import Summits.AtomisticToContinuum.HydrodynamicLimit.Theses.JParityClosure
import Summits.AtomisticToContinuum.HydrodynamicLimit.Theorems.JParityClosureParitySplit
import Summits.AtomisticToContinuum.HydrodynamicLimit.Theorems.JParityClosureParityRigidity
import Summits.AtomisticToContinuum.HydrodynamicLimit.Theorems.JParityClosureEmpiricalEnskogIdentity

/-!
# Route JParityClosure — reductions of the `Assembly` item (stmt-AtomisticToContinuum-17595)

The rev-3 assembly item of route `route-AtomisticToContinuum-JParityClosure` is
`Assembly := (OddContactSymmetry ∧ EvenStressEnskog ∧ RateFloor ∧ LocalSecondLaw ∧ DensityCap)
→ _root_.HydrodynamicLimit`, the UNCURRIED TWIN of the route's closure crux
`ParityBandClosure := OddContactSymmetry → EvenStressEnskog → RateFloor → LocalSecondLaw →
DensityCap → _root_.HydrodynamicLimit` (crux 7, stmt-AtomisticToContinuum-17608).

This file records, kernel-checked, the bookkeeping that ties the item to the rest of the route:

* `jParityClosure_assembly_iff_parityBandClosure` — `Assembly ↔ ParityBandClosure` (currying):
  the item carries exactly the content of crux 7 and closes in one line the moment crux 7 does
  (`jParityClosure_assembly_of_parityBandClosure`); conversely a proof of the item proves crux 7
  (`jParityClosure_parityBandClosure_of_assembly`), so with the five physics cruxes it feeds the
  route's deciding theorem `JParityClosure.closes` (`jParityClosure_statement_of_assembly`).
* `jParityClosure_assembly_of_parityInBand` — the foreseen glue: the typed glue `ParityInBand`
  (stmt-13088) fed with the open supports `CollisionTightness` (stmt-13085) and
  `KineticEnergyTails` (stmt-13087) and the four PROVED supports (`paritySplit_proof`,
  `parityRigidity_proof`, `empiricalEnskogIdentity_proof`, `hsEosLowDensity_proof`) gives the
  item; the conclusion of `ParityInBand` is verbatim the body of `_root_.HydrodynamicLimit`.
* `jParityClosure_assembly_of_hydrodynamicLimit` — the item is implied by the sub-problem
  Statement itself (it is a frame statement `X → Statement`).

No new definitions; pure propositional bookkeeping over the route file.
-/

namespace Summit.AtomisticToContinuum.HydrodynamicLimit.Theorems

open Summit.AtomisticToContinuum.HydrodynamicLimit.Theses

/-- **`Assembly ↔ ParityBandClosure`** (route JParityClosure, items stmt-AtomisticToContinuum-17595
and stmt-AtomisticToContinuum-17608): the assembly item is the uncurried form of the closure
crux — `(A ∧ B ∧ C ∧ D ∧ E) → S` versus `A → B → C → D → E → S`. -/
theorem jParityClosure_assembly_iff_parityBandClosure :
    JParityClosure.Assembly ↔ JParityClosure.ParityBandClosure := by
  unfold JParityClosure.Assembly JParityClosure.ParityBandClosure
  constructor
  · exact fun h h₂ h₃ h₄ h₅ h₆ => h ⟨h₂, h₃, h₄, h₅, h₆⟩
  · exact fun h hX => h hX.1 hX.2.1 hX.2.2.1 hX.2.2.2.1 hX.2.2.2.2

/-- The closure crux `ParityBandClosure` (stmt-AtomisticToContinuum-17608) implies the assembly
item `Assembly` (stmt-AtomisticToContinuum-17595) — the one-line closing step once crux 7 lands. -/
theorem jParityClosure_assembly_of_parityBandClosure (h : JParityClosure.ParityBandClosure) :
    JParityClosure.Assembly :=
  jParityClosure_assembly_iff_parityBandClosure.2 h

/-- Conversely, the assembly item `Assembly` (stmt-AtomisticToContinuum-17595) implies the closure
crux `ParityBandClosure` (stmt-AtomisticToContinuum-17608). -/
theorem jParityClosure_parityBandClosure_of_assembly (h : JParityClosure.Assembly) :
    JParityClosure.ParityBandClosure :=
  jParityClosure_assembly_iff_parityBandClosure.1 h

/-- With the five physics cruxes, the assembly item yields the sub-problem Statement
`_root_.HydrodynamicLimit` through the route's deciding theorem `JParityClosure.closes`
(the item can stand in for crux 7 there). -/
theorem jParityClosure_statement_of_assembly (hA : JParityClosure.Assembly)
    (h₂ : JParityClosure.OddContactSymmetry) (h₃ : JParityClosure.EvenStressEnskog)
    (h₄ : JParityClosure.RateFloor) (h₅ : JParityClosure.LocalSecondLaw)
    (h₆ : JParityClosure.DensityCap) : _root_.HydrodynamicLimit :=
  JParityClosure.closes h₂ h₃ h₄ h₅ h₆ (jParityClosure_parityBandClosure_of_assembly hA)

/-- **The foreseen glue of the item.** The typed glue `ParityInBand` (stmt-AtomisticToContinuum-13088)
together with the open supports `CollisionTightness` (stmt-13085) and `KineticEnergyTails`
(stmt-13087) implies `Assembly`, the four remaining supports being PROVED in the tree
(`paritySplit_proof`, `parityRigidity_proof`, `empiricalEnskogIdentity_proof`,
`hsEosLowDensity_proof`); the conclusion of `ParityInBand` is syntactically the body of
`_root_.HydrodynamicLimit`. -/
theorem jParityClosure_assembly_of_parityInBand (hPIB : JParityClosure.ParityInBand)
    (hCT : JParityClosure.CollisionTightness) (hKET : JParityClosure.KineticEnergyTails) :
    JParityClosure.Assembly := by
  unfold JParityClosure.Assembly
  rintro ⟨h₂, h₃, h₄, h₅, h₆⟩
  exact hPIB h₂ h₃ h₄ h₅ h₆ paritySplit_proof parityRigidity_proof hCT empiricalEnskogIdentity_proof
    hKET hsEosLowDensity_proof

/-- The assembly item is a frame statement `X → Statement`: it is implied by the sub-problem
Statement `_root_.HydrodynamicLimit` itself (so it cannot be refuted without refuting the
Statement). -/
theorem jParityClosure_assembly_of_hydrodynamicLimit (h : _root_.HydrodynamicLimit) :
    JParityClosure.Assembly :=
  fun _ => h

end Summit.AtomisticToContinuum.HydrodynamicLimit.Theorems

== TASK TO COMPLETE ==
Make sure every record is repeated exactly.

== SOLUTION BELOW ==
import Summits.AtomisticToContinuum.HydrodynamicLimit.Theses.JParityClosure
import Summits.AtomisticToContinuum.HydrodynamicLimit.Theorems.JParityClosureParitySplit
import Summits.AtomisticToContinuum.HydrodynamicLimit.Theorems.JParityClosureParityRigidity
import Summits.AtomisticToContinuum.HydrodynamicLimit.Theorems.JParityClosureEmpiricalEnskogIdentity

/-!
# Route JParityClosure — reductions of the `Assembly` item (stmt-AtomisticToContinuum-17595)

The rev-3 assembly item of route `route-AtomisticToContinuum-JParityClosure` is
`Assembly := (OddContactSymmetry ∧ EvenStressEnskog ∧ RateFloor ∧ LocalSecondLaw ∧ DensityCap)
→ _root_.HydrodynamicLimit`, the UNCURRIED TWIN of the route's closure crux
`ParityBandClosure := OddContactSymmetry → EvenStressEnskog → RateFloor → LocalSecondLaw →
DensityCap → _root_.HydrodynamicLimit` (crux 7, stmt-AtomisticToContinuum-17608).

This file records, kernel-checked, the bookkeeping that ties the item to the rest of the route:

* `jParityClosure_assembly_iff_parityBandClosure` — `Assembly ↔ ParityBandClosure` (currying):
  the item carries exactly the content of crux 7 and closes in one line the moment crux 7 does
  (`jParityClosure_assembly_of_parityBandClosure`); conversely a proof of the item proves crux 7
  (`jParityClosure_parityBandClosure_of_assembly`), so with the five physics cruxes it feeds the
  route's deciding theorem `JParityClosure.closes` (`jParityClosure_statement_of_assembly`).
* `jParityClosure_assembly_of_parityInBand` — the foreseen glue: the typed glue `ParityInBand`
  (stmt-13088) fed with the open supports `CollisionTightness` (stmt-13085) and
  `KineticEnergyTails` (stmt-13087) and the four PROVED supports (`paritySplit_proof`,
  `parityRigidity_proof`, `empiricalEnskogIdentity_proof`, `hsEosLowDensity_proof`) gives the
  item; the conclusion of `ParityInBand` is verbatim the body of `_root_.HydrodynamicLimit`.
* `jParityClosure_assembly_of_hydrodynamicLimit` — the item is implied by the sub-problem
  Statement itself (it is a frame statement `X → Statement`).

No new definitions; pure propositional bookkeeping over the route file.
-/

namespace Summit.AtomisticToContinuum.HydrodynamicLimit.Theorems

open Summit.AtomisticToContinuum.HydrodynamicLimit.Theses

/-- **`Assembly ↔ ParityBandClosure`** (route JParityClosure, items stmt-AtomisticToContinuum-17595
and stmt-AtomisticToContinuum-17608): the assembly item is the uncurried form of the closure
crux — `(A ∧ B ∧ C ∧ D ∧ E) → S` versus `A → B → C → D → E → S`. -/
theorem jParityClosure_assembly_iff_parityBandClosure :
    JParityClosure.Assembly ↔ JParityClosure.ParityBandClosure := by
  unfold JParityClosure.Assembly JParityClosure.ParityBandClosure
  constructor
  · exact fun h h₂ h₃ h₄ h₅ h₆ => h ⟨h₂, h₃, h₄, h₅, h₆⟩
  · exact fun h hX => h hX.1 hX.2.1 hX.2.2.1 hX.2.2.2.1 hX.2.2.2.2

/-- The closure crux `ParityBandClosure` (stmt-AtomisticToContinuum-17608) implies the assembly
item `Assembly` (stmt-AtomisticToContinuum-17595) — the one-line closing step once crux 7 lands. -/
theorem jParityClosure_assembly_of_parityBandClosure (h : JParityClosure.ParityBandClosure) :
    JParityClosure.Assembly :=
  jParityClosure_assembly_iff_parityBandClosure.2 h

/-- Conversely, the assembly item `Assembly` (stmt-AtomisticToContinuum-17595) implies the closure
crux `ParityBandClosure` (stmt-AtomisticToContinuum-17608). -/
theorem jParityClosure_parityBandClosure_of_assembly (h : JParityClosure.Assembly) :
    JParityClosure.ParityBandClosure :=
  jParityClosure_assembly_iff_parityBandClosure.1 h

/-- With the five physics cruxes, the assembly item yields the sub-problem Statement
`_root_.HydrodynamicLimit` through the route's deciding theorem `JParityClosure.closes`
(the item can stand in for crux 7 there). -/
theorem jParityClosure_statement_of_assembly (hA : JParityClosure.Assembly)
    (h₂ : JParityClosure.OddContactSymmetry) (h₃ : JParityClosure.EvenStressEnskog)
    (h₄ : JParityClosure.RateFloor) (h₅ : JParityClosure.LocalSecondLaw)
    (h₆ : JParityClosure.DensityCap) : _root_.HydrodynamicLimit :=
  JParityClosure.closes h₂ h₃ h₄ h₅ h₆ (jParityClosure_parityBandClosure_of_assembly hA)

/-- **The foreseen glue of the item.** The typed glue `ParityInBand` (stmt-AtomisticToContinuum-13088)
together with the open supports `CollisionTightness` (stmt-13085) and `KineticEnergyTails`
(stmt-13087) implies `Assembly`, the four remaining supports being PROVED in the tree
(`paritySplit_proof`, `parityRigidity_proof`, `empiricalEnskogIdentity_proof`,
`hsEosLowDensity_proof`); the conclusion of `ParityInBand` is syntactically the body of
`_root_.HydrodynamicLimit`. -/
theorem jParityClosure_assembly_of_parityInBand (hPIB : JParityClosure.ParityInBand)
    (hCT : JParityClosure.CollisionTightness) (hKET : JParityClosure.KineticEnergyTails) :
    JParityClosure.Assembly := by
  unfold JParityClosure.Assembly
  rintro ⟨h₂, h₃, h₄, h₅, h₆⟩
  exact hPIB h₂ h₃ h₄ h₅ h₆ paritySplit_proof parityRigidity_proof hCT empiricalEnskogIdentity_proof
    hKET hsEosLowDensity_proof

/-- The assembly item is a frame statement `X → Statement`: it is implied by the sub-problem
Statement `_root_.HydrodynamicLimit` itself (so it cannot be refuted without refuting the
Statement). -/
theorem jParityClosure_assembly_of_hydrodynamicLimit (h : _root_.HydrodynamicLimit) :
    JParityClosure.Assembly :=
  fun _ => h

end Summit.AtomisticToContinuum.HydrodynamicLimit.Theorems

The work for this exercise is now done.